I saw a comment somewhere that said: “people have been burnt by Microsoft too many times, while Apple still has a benefit of the doubt for many people in regards to privacy”. People still have some trust in Apple, compared to MS.

Edit: Found the comment by @deweydecibel@lemmy.world

If Apple announced Recall? Apple wouldn’t announce Recall, that’s the whole point. Apple wouldn’t be so brazen and stupid to push a tool that is so obviously invasive and so poorly implemented. Apple earned its trust by not making those mistakes.

But if they did decide to say fuck it and implement something like Recall, of course people would trust them. That’s what trust means: consumers take them at their word. But if it’s as bad as Microsoft’s Recall, Apple would burn all that trust when people found out.

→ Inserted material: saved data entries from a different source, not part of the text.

/-- **Bottom Kummer logarithms of collinear elements**: `F • y₁ = G • y₂` in `𝐇¹` and Kummer logarithms `tᵢ` of the bottom
classes `layerZeroToTop (proj₀ yᵢ)` give `F(0)·t₁ = G(0)·t₂` (the tree's `IwasawaH1Data.proj_zero_smul` — `Λ` acts on the bottom
layer through the augmentation, `Kato2004/IwasawaH2DataOfInjectivityProofs.lean` —, `layerZeroToTop_smul`, and the
`ℤ_p`-linearity and uniqueness of the Kummer logarithm, `ContraCount.hasLocPKummerLog_smul_eq`). [cite: Kato2004Asterisque, §13.9 (p. 230)]
[cite: BlochKato1990, Example 3.11] -/
theorem constantCoeff_mul_kummerLog_eq [W.IsGloballyMinimal] {F G : IwasawaAlgebra p} {y₁ y₂ : I.H}
    (h : F • y₁ = G • y₂) {t₁ t₂ : ℚ_[p]}
    (ht₁ : HasLocPKummerLog W p (layerZeroToTop W p K (I.proj 0 y₁)) t₁)
    (ht₂ : HasLocPKummerLog W p (layerZeroToTop W p K (I.proj 0 y₂)) t₂) :
    ((PowerSeries.constantCoeff F : ℤ_[p]) : ℚ_[p]) * t₁ = ((PowerSeries.constantCoeff G : ℤ_[p]) : ℚ_[p]) * t₂ := by
  refine ContraCount.hasLocPKummerLog_smul_eq W p ?_ ht₁ ht₂
  rw [← layerZeroToTop_smul, ← layerZeroToTop_smul, ← I.proj_zero_smul, ← I.proj_zero_smul, h]

end Bottom

/-! ## §2 Primitive collinearity in a torsion-free `Λ`-module of rank one; the field algebra -/

section Collinear

variable {p : ℕ} [Fact p.Prime] {M : Type} [AddCommGroup M] [Module (IwasawaAlgebra p) M]
  [Module.IsTorsionFree (IwasawaAlgebra p) M]

/-- Cancelling a common power of `X`: from `F • y₁ = G • y₂` with `F ≠ 0` and `ord F ≤ ord G`, the pair
`(F/X^{ord F}, G/X^{ord F})` is a collinearity relation with `F/X^{ord F}(0) ≠ 0` (`PowerSeries.divXPowOrder`; `X^n` is regular on a
torsion-free module). [cite: Washington1997, §7.1] -/
theorem exists_primitive_of_smul_eq_smul_of_order_le {F G : IwasawaAlgebra p} {y₁ y₂ : M} (h : F • y₁ = G • y₂)
    (hF : F ≠ 0) (hle : F.order ≤ G.order) :
    ∃ F' G' : IwasawaAlgebra p, F' • y₁ = G' • y₂ ∧
      (PowerSeries.constantCoeff F' ≠ 0 ∨ PowerSeries.constantCoeff G' ≠ 0) := by
  have hFk : (PowerSeries.X : IwasawaAlgebra p) ^ F.order.toNat * PowerSeries.divXPowOrder F = F :=
    PowerSeries.X_pow_order_mul_divXPowOrder
  have hGk : (PowerSeries.X : IwasawaAlgebra p) ^ F.order.toNat ∣ G := by
    rcases eq_or_ne G 0 with rfl | hG
    · exact dvd_zero _
    · exact (pow_dvd_pow PowerSeries.X (ENat.toNat_le_toNat hle (PowerSeries.order_eq_top.not.mpr hG))).trans
        PowerSeries.X_pow_order_dvd
  obtain ⟨G', hG'⟩ := hGk
  refine ⟨PowerSeries.divXPowOrder F, G', ?_, Or.inl (PowerSeries.constantCoeff_divXPowOrder_eq_zero_iff.not.mpr hF)⟩
  have hX : ((PowerSeries.X : IwasawaAlgebra p) ^ F.order.toNat) ≠ 0 := pow_ne_zero _ PowerSeries.X_ne_zero
  rw [← smul_right_inj hX, ← mul_smul, ← mul_smul, hFk, ← hG', h]

/-- **Primitive collinearity from a non-trivial relation**: `F • y₁ = G • y₂` with `(F, G) ≠ (0, 0)` in a torsion-free
`Λ`-module can be renormalised to `F(0) ≠ 0 ∨ G(0) ≠ 0`. [cite: Washington1997, §7.1] -/
theorem exists_primitive_of_smul_eq_smul {F G : IwasawaAlgebra p} {y₁ y₂ : M} (h : F • y₁ = G • y₂) (hne : F ≠ 0 ∨ G ≠ 0) :
    ∃ F' G' : IwasawaAlgebra p, F' • y₁ = G' • y₂ ∧
      (PowerSeries.constantCoeff F' ≠ 0 ∨ PowerSeries.constantCoeff G' ≠ 0) := by
  rcases le_total F.order G.order with hle | hle
  · have hF : F ≠ 0 := by
      rcases hne with hF | hG
      · exact hF
      · rintro rfl
        rw [PowerSeries.order_zero, top_le_iff, PowerSeries.order_eq_top] at hle
        exact hG hle
    exact exists_primitive_of_smul_eq_smul_of_order_le h hF hle
  · have hG : G ≠ 0 := by
      rcases hne with hF | hG
      · rintro rfl
        rw [PowerSeries.order_zero, top_le_iff, PowerSeries.order_eq_top] at hle
        exact hF hle
      · exact hG
    obtain ⟨G', F', h', hcc⟩ := exists_primitive_of_smul_eq_smul_of_order_le h.symm hG hle
    exact ⟨F', G', h'.symm, hcc.symm⟩

/-- **Two elements of a torsion-free `Λ`-module of rank one are primitively collinear** (a pair is linearly dependent when the
rank is `1`, `LinearIndependent.cardinal_le_rank`; then §2 `exists_primitive_of_smul_eq_smul`).
[cite: Kato2004Asterisque, Thm. 12.4 (2) (p. 221) and §13.9 (p. 230)] -/
theorem exists_primitive_collinear (hrank : Module.rank (IwasawaAlgebra p) M = 1) (y₁ y₂ : M) :
    ∃ F G : IwasawaAlgebra p, F • y₁ = G • y₂ ∧
      (PowerSeries.constantCoeff F ≠ 0 ∨ PowerSeries.constantCoeff G ≠ 0) := by
  have hdep : ¬ LinearIndependent (IwasawaAlgebra p) ![y₁, y₂] := by
    intro hli
    have h2 := hli.cardinal_le_rank
    rw [hrank, Cardinal.mk_fin] at h2
    norm_num [Nat.succ_eq_add_one] at h2
  rw [LinearIndependent.pair_iff] at hdep
  push Not at hdep
  obtain ⟨s, t, hst, hne⟩ := hdep
  have hrel : s • y₁ = (-t) • y₂ := by
    rw [neg_smul, eq_neg_iff_add_eq_zero, hst]
  refine exists_primitive_of_smul_eq_smul hrel ?_
  by_cases hs : s = 0
  · exact Or.inr (neg_ne_zero.mpr (hne hs))
  · exact Or.inl hs

/-- The field algebra of the assembly: `F₀t₁ = G₀t₂`, `e c₁ F₀ = c₂ G₀`, `F₀ ≠ 0 ∨ G₀ ≠ 0` ⟹ `e c₁ t₂ = c₂ t₁`
(if `G₀ = 0`: `t₁ = 0` and `e c₁ = 0`). [folklore] -/
theorem mul_eq_mul_of_collinear {L : Type*} [Field L] {F₀ G₀ t₁ t₂ e c₁ c₂ : L} (hprim : F₀ ≠ 0 ∨ G₀ ≠ 0)
    (hstar : F₀ * t₁ = G₀ * t₂) (hdag : e * c₁ * F₀ = c₂ * G₀) : e * c₁ * t₂ = c₂ * t₁ := by
  by_cases hG : G₀ = 0
  · have hF : F₀ ≠ 0 := hprim.resolve_right (not_not.mpr hG)
    rw [hG, zero_mul] at hstar
    rw [hG, mul_zero] at hdag
    rw [(mul_eq_zero.mp hstar).resolve_left hF, (mul_eq_zero.mp hdag).resolve_right hF, zero_mul, mul_zero]
  · apply mul_right_cancel₀ hG
    calc e * c₁ * t₂ * G₀ = e * c₁ * (G₀ * t₂) := by ring
      _ = e * c₁ * F₀ * t₁ := by rw [← hstar]; ring
      _ = c₂ * t₁ * G₀ := by rw [hdag]; ring

end Collinear

/-! ## §3 KATO-RIGID ⟸ thm12_4 + AUG -/

section Assembly

set_option backward.isDefEq.respectTransparency false in
set_option maxHeartbeats 1600000 in
/-- **KATO-RIGID ⟸ Kato Thm. 12.4 (2) + AUG.**  `h12 = Kato2004.thm12_4` (𝐇¹ torsion free of Λ-rank 1, named fact);
`hAUG` = the display AUG: the binders of KATO-RIGID (E25 `prInv_of_lev_of_unit_of_katoRigid`'s `hKR`, verbatim up to the pin and the
two lifts) followed by «for every PRIMITIVE COLLINEAR pair `F • y₁ = G • y₂` (`F(0) ≠ 0 ∨ G(0) ≠ 0`) in `I.H`:
`e·(q₁R₁E₁)·F(0) = (q₂R₂E₂)·G(0)`» [Kato §13.9, p. 230: the images of the two elements under (13.7.1), computed by Thm 6.6 and
Thm 9.7, at the trivial character]; conclusion = KATO-RIGID VERBATIM.  Proof: `exists_primitive_collinear` (from `h12`),
`constantCoeff_mul_kummerLog_eq` (bottom layer + Kummer logarithm), `hAUG`, `mul_eq_mul_of_collinear`.  `h12` is a named fact and AUG a
display — nothing about Kato's classes is asserted; no stub is closed; BSD is not proved for any curve.
[cite: Kato2004Asterisque, Thm. 12.4 (2) (p. 221) and §13.9–Lemma 13.10 (pp. 229–230)] [cite: BlochKato1990, Example 3.11] -/
theorem katoRigid_of_thm12_4_of_aug (h12 : Kato2004.thm12_4)
    (hAUG : ∀ (W : WeierstrassCurve ℚ) [W.IsElliptic] [W.IsGloballyMinimal] (p : ℕ) [Fact p.Prime],
      letI : ContinuousSMul ℤ_[p] (W.tateModule p) := TateModule.continuousSMul_padicInt
      letI : Module.Free ℤ_[p] (W.tateModule p) := W.module_free_tateModule_holds p
      letI : Module.Finite ℤ_[p] (W.tateModule p) := W.module_finite_tateModule_holds p
      ∀ (hp : p ≠ 2) {N : ℕ} [NeZero N] (f : CuspForm (Gamma0 N) 2), IsNewformOf W f →
      ∀ (ι₁ ι₂ : (n : ℕ) → (CyclotomicField n ℚ →+* ℂ)) (q₁ q₂ : ℚ)
        (Λ₁ Λ₂ : ∀ (k : ℕ) (r : Finset (HeightOneSpectrum (𝓞 ℚ))),
          H1 (tateRep W p) (cycSubgroup p k r) →ₗ[ℤ_[p]] ℚ_[p] ⊗[ℚ] CyclotomicField (cycLevel p k r) ℚ) (e : ℚ_[p]),
        q₁ ≠ 0 → q₂ ≠ 0 → e ≠ 0 → (∀ (k : ℕ) (y : H1 (tateRep W p) (cycSubgroup p k ∅)), Λ₂ k ∅ y = e • Λ₁ k ∅ y) →
      ∀ (c₁ d₁ a₁ : ℤ) (A₁ : ℕ) (d'₁ : ℤ) (c₂ d₂ a₂ : ℤ) (A₂ : ℕ) (d'₂ : ℤ),
        0 < A₁ → Int.gcd c₁ (6 * p * A₁) = 1 → Int.gcd d₁ (6 * p * N) = 1 → (d₁ : ℤ) * d'₁ ≡ 1 [ZMOD (A₁ : ℤ)] →
        ratCuspFactor f true c₁ d₁ a₁ A₁ d'₁ ≠ 0 →
        0 < A₂ → Int.gcd c₂ (6 * p * A₂) = 1 → Int.gcd d₂ (6 * p * N) = 1 → (d₂ : ℤ) * d'₂ ≡ 1 [ZMOD (A₂ : ℤ)] →
        ratCuspFactor f true c₂ d₂ a₂ A₂ d'₂ ≠ 0 →
      ∀ (z₁ : ∀ (k : ℕ) (r : (cyclotomicLevelsRat p (badPlaces c₁ d₁ A₁ N)).Ideals),
          H1 (tateRep W p) ((cyclotomicLevelsRat p (badPlaces c₁ d₁ A₁ N)).level k r.1))
        (x₁ : ∀ (k : ℕ) (r : (cyclotomicLevelsRat p (badPlaces c₁ d₁ A₁ N)).Ideals), CyclotomicField (cycLevel p k r.1) ℚ),
        ZetaBody W p f ι₁ ((q₁ : ℚ) : ℝ) Λ₁ c₁ d₁ a₁ A₁ z₁ x₁ →
      ∀ (z₂ : ∀ (k : ℕ) (r : (cyclotomicLevelsRat p (badPlaces c₂ d₂ A₂ N)).Ideals),
          H1 (tateRep W p) ((cyclotomicLevelsRat p (badPlaces c₂ d₂ A₂ N)).level k r.1))
        (x₂ : ∀ (k : ℕ) (r : (cyclotomicLevelsRat p (badPlaces c₂ d₂ A₂ N)).Ideals), CyclotomicField (cycLevel p k r.1) ℚ),
        ZetaBody W p f ι₂ ((q₂ : ℚ) : ℝ) Λ₂ c₂ d₂ a₂ A₂ z₂ x₂ →
      ∀ (K : ZpExtension ℚ p) (hK : K.IsCyclotomic) (γ : absoluteGaloisGroup ℚ), K.IsTopGenerator γ →
      ∀ (I : IwasawaH1Data W p K γ) (y₁ y₂ : I.H),
        (∀ n : ℕ, I.proj n y₁ = levelToLayer W p hK hp (badPlaces c₁ d₁ A₁ N) n
          (z₁ (n + 1) (cyclotomicLevelsRat p (badPlaces c₁ d₁ A₁ N)).idealOne)) →
        (∀ n : ℕ, I.proj n y₂ = levelToLayer W p hK hp (badPlaces c₂ d₂ A₂ N) n
          (z₂ (n + 1) (cyclotomicLevelsRat p (badPlaces c₂ d₂ A₂ N)).idealOne)) →
      ∀ (F G : IwasawaAlgebra p), F • y₁ = G • y₂ →
        (PowerSeries.constantCoeff F ≠ 0 ∨ PowerSeries.constantCoeff G ≠ 0) →
        e * ((q₁ * ratCuspFactor f true c₁ d₁ a₁ A₁ d'₁ * ∏ ℓ ∈ (p * A₁).primeFactors, eulerFactorAtOne W N ℓ : ℚ) : ℚ_[p]) * ((PowerSeries.constantCoeff F : ℤ_[p]) : ℚ_[p]) =
          ((q₂ * ratCuspFactor f true c₂ d₂ a₂ A₂ d'₂ * ∏ ℓ ∈ (p * A₂).primeFactors, eulerFactorAtOne W N ℓ : ℚ) : ℚ_[p]) * ((PowerSeries.constantCoeff G : ℤ_[p]) : ℚ_[p])) :
    ∀ (W : WeierstrassCurve ℚ) [W.IsElliptic] [W.IsGloballyMinimal] (p : ℕ) [Fact p.Prime],
      letI : ContinuousSMul ℤ_[p] (W.tateModule p) := TateModule.continuousSMul_padicInt
      letI : Module.Free ℤ_[p] (W.tateModule p) := W.module_free_tateModule_holds p
      letI : Module.Finite ℤ_[p] (W.tateModule p) := W.module_finite_tateModule_holds p
      ∀ (hp : p ≠ 2) {N : ℕ} [NeZero N] (f : CuspForm (Gamma0 N) 2), IsNewformOf W f →
      ∀ (ι₁ ι₂ : (n : ℕ) → (CyclotomicField n ℚ →+* ℂ)) (q₁ q₂ : ℚ)
        (Λ₁ Λ₂ : ∀ (k : ℕ) (r : Finset (HeightOneSpectrum (𝓞 ℚ))),
          H1 (tateRep W p) (cycSubgroup p k r) →ₗ[ℤ_[p]] ℚ_[p] ⊗[ℚ] CyclotomicField (cycLevel p k r) ℚ) (e : ℚ_[p]),
        q₁ ≠ 0 → q₂ ≠ 0 → e ≠ 0 → (∀ (k : ℕ) (y : H1 (tateRep W p) (cycSubgroup p k ∅)), Λ₂ k ∅ y = e • Λ₁ k ∅ y) →
      ∀ (c₁ d₁ a₁ : ℤ) (A₁ : ℕ) (d'₁ : ℤ) (c₂ d₂ a₂ : ℤ) (A₂ : ℕ) (d'₂ : ℤ),
        0 < A₁ → Int.gcd c₁ (6 * p * A₁) = 1 → Int.gcd d₁ (6 * p * N) = 1 → (d₁ : ℤ) * d'₁ ≡ 1 [ZMOD (A₁ : ℤ)] →
        ratCuspFactor f true c₁ d₁ a₁ A₁ d'₁ ≠ 0 →
        0 < A₂ → Int.gcd c₂ (6 * p * A₂) = 1 → Int.gcd d₂ (6 * p * N) = 1 → (d₂ : ℤ) * d'₂ ≡ 1 [ZMOD (A₂ : ℤ)] →
        ratCuspFactor f true c₂ d₂ a₂ A₂ d'₂ ≠ 0 →
      ∀ (z₁ : ∀ (k : ℕ) (r : (cyclotomicLevelsRat p (badPlaces c₁ d₁ A₁ N)).Ideals),
          H1 (tateRep W p) ((cyclotomicLevelsRat p (badPlaces c₁ d₁ A₁ N)).level k r.1))
        (x₁ : ∀ (k : ℕ) (r : (cyclotomicLevelsRat p (badPlaces c₁ d₁ A₁ N)).Ideals), CyclotomicField (cycLevel p k r.1) ℚ),
        ZetaBody W p f ι₁ ((q₁ : ℚ) : ℝ) Λ₁ c₁ d₁ a₁ A₁ z₁ x₁ →
      ∀ (z₂ : ∀ (k : ℕ) (r : (cyclotomicLevelsRat p (badPlaces c₂ d₂ A₂ N)).Ideals),
          H1 (tateRep W p) ((cyclotomicLevelsRat p (badPlaces c₂ d₂ A₂ N)).level k r.1))
        (x₂ : ∀ (k : ℕ) (r : (cyclotomicLevelsRat p (badPlaces c₂ d₂ A₂ N)).Ideals), CyclotomicField (cycLevel p k r.1) ℚ),
        ZetaBody W p f ι₂ ((q₂ : ℚ) : ℝ) Λ₂ c₂ d₂ a₂ A₂ z₂ x₂ →
      ∀ (K : ZpExtension ℚ p) (hK : K.IsCyclotomic) (γ : absoluteGaloisGroup ℚ), K.IsTopGenerator γ →
      ∀ (I : IwasawaH1Data W p K γ) (y₁ y₂ : I.H),
        (∀ n : ℕ, I.proj n y₁ = levelToLayer W p hK hp (badPlaces c₁ d₁ A₁ N) n
          (z₁ (n + 1) (cyclotomicLevelsRat p (badPlaces c₁ d₁ A₁ N)).idealOne)) →
        (∀ n : ℕ, I.proj n y₂ = levelToLayer W p hK hp (badPlaces c₂ d₂ A₂ N) n
          (z₂ (n + 1) (cyclotomicLevelsRat p (badPlaces c₂ d₂ A₂ N)).idealOne)) →
      ∀ (t₁ t₂ : ℚ_[p]), HasLocPKummerLog W p (layerZeroToTop W p K (I.proj 0 y₁)) t₁ →
        HasLocPKummerLog W p (layerZeroToTop W p K (I.proj 0 y₂)) t₂ →
        e * ((q₁ * ratCuspFactor f true c₁ d₁ a₁ A₁ d'₁ * ∏ ℓ ∈ (p * A₁).primeFactors, eulerFactorAtOne W N ℓ : ℚ) : ℚ_[p]) * t₂ =
          ((q₂ * ratCuspFactor f true c₂ d₂ a₂ A₂ d'₂ * ∏ ℓ ∈ (p * A₂).primeFactors, eulerFactorAtOne W N ℓ : ℚ) : ℚ_[p]) * t₁ := by
  intro W _ _ p _
  letI instC : ContinuousSMul ℤ_[p] (W.tateModule p) := TateModule.continuousSMul_padicInt
  letI instF : Module.Free ℤ_[p] (W.tateModule p) := W.module_free_tateModule_holds p
  letI instFi : Module.Finite ℤ_[p] (W.tateModule p) := W.module_finite_tateModule_holds p
  intro hp N _ f hf ι₁ ι₂ q₁ q₂ Λ₁ Λ₂ e hq₁ hq₂ he hΛ c₁ d₁ a₁ A₁ d'₁ c₂ d₂ a₂ A₂ d'₂ hA₁ hc₁ hd₁ hdd₁ hR₁ hA₂ hc₂ hd₂ hdd₂
    hR₂ z₁ x₁ hζ₁ z₂ x₂ hζ₂ K hK γ hγ I y₁ y₂ hy₁ hy₂ t₁ t₂ ht₁ ht₂
  -- Thm. 12.4 (2): `I.H` is torsion free of rank one
  obtain ⟨-, ⟨hTF, hrank⟩, -⟩ := h12 W p K γ hK hγ I
  haveI := hTF
  -- a primitive collinearity relation and its bottom layer
  obtain ⟨F, G, hFG, hprim⟩ := exists_primitive_collinear hrank y₁ y₂
  have hstar := constantCoeff_mul_kummerLog_eq W p I hFG ht₁ ht₂
  -- AUG
  have hdag := hAUG W p hp f hf ι₁ ι₂ q₁ q₂ Λ₁ Λ₂ e hq₁ hq₂ he hΛ c₁ d₁ a₁ A₁ d'₁ c₂ d₂ a₂ A₂ d'₂ hA₁ hc₁ hd₁ hdd₁ hR₁
    hA₂ hc₂ hd₂ hdd₂ hR₂ z₁ x₁ hζ₁ z₂ x₂ hζ₂ K hK γ hγ I y₁ y₂ hy₁ hy₂ F G hFG hprim
  have hprim' : ((PowerSeries.constantCoeff F : ℤ_[p]) : ℚ_[p]) ≠ 0 ∨
      ((PowerSeries.constantCoeff G : ℤ_[p]) : ℚ_[p]) ≠ 0 :=
    hprim.imp (fun h => mt PadicInt.coe_eq_zero.mp h) (fun h => mt PadicInt.coe_eq_zero.mp h)
  exact mul_eq_mul_of_collinear hprim' hstar hdag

People don’t believe Microsoft because they have long since burned any trust and good will for most of their consumers. They have proven time and time again they don’t give a shit about users’ wants or needs, and users have felt that. So when they announce Recall, they have no earned trust. No believes them. There’s no good faith to cushion this. And it turns out everyone was right not to grant them that trust.

[-] helpImTrappedOnline@lemmy.world 63 points 5 months ago

I'm going to copy paste a reply I left somewhere else. This was for iOS AI, I'm unsure what the implemention for macOS is. If they are scanning everything then I do not support it.


From what I saw,

MS Recall is a 24/7 AI monitor system that captures everything you look at and saves it for later. They didn't even do the bare minimum for protecting the data, it was just dumped in an unencytped folder where anyone get wholesale access to the data. All trust has been lost.

Apple is using AI as a tool to improve specific tasks/features that a user invokes. Things like assistant queries and the new calculator. They have said some promising things in regards to privacy, specificly with the use of ChatGPT - any inquiry sent to ChatGPT will ask the user permission first and obscure their IP. This shows they care enough to try, they have not lost our trust - but we remain skeptical.


If apple tries the same thing by scanning everything wholesale, then that's getting over shadowed by the promises made by the implentaion on the much more popular iOS.

[-] ripcord@lemmy.world 5 points 5 months ago

OP will never acknowledge this.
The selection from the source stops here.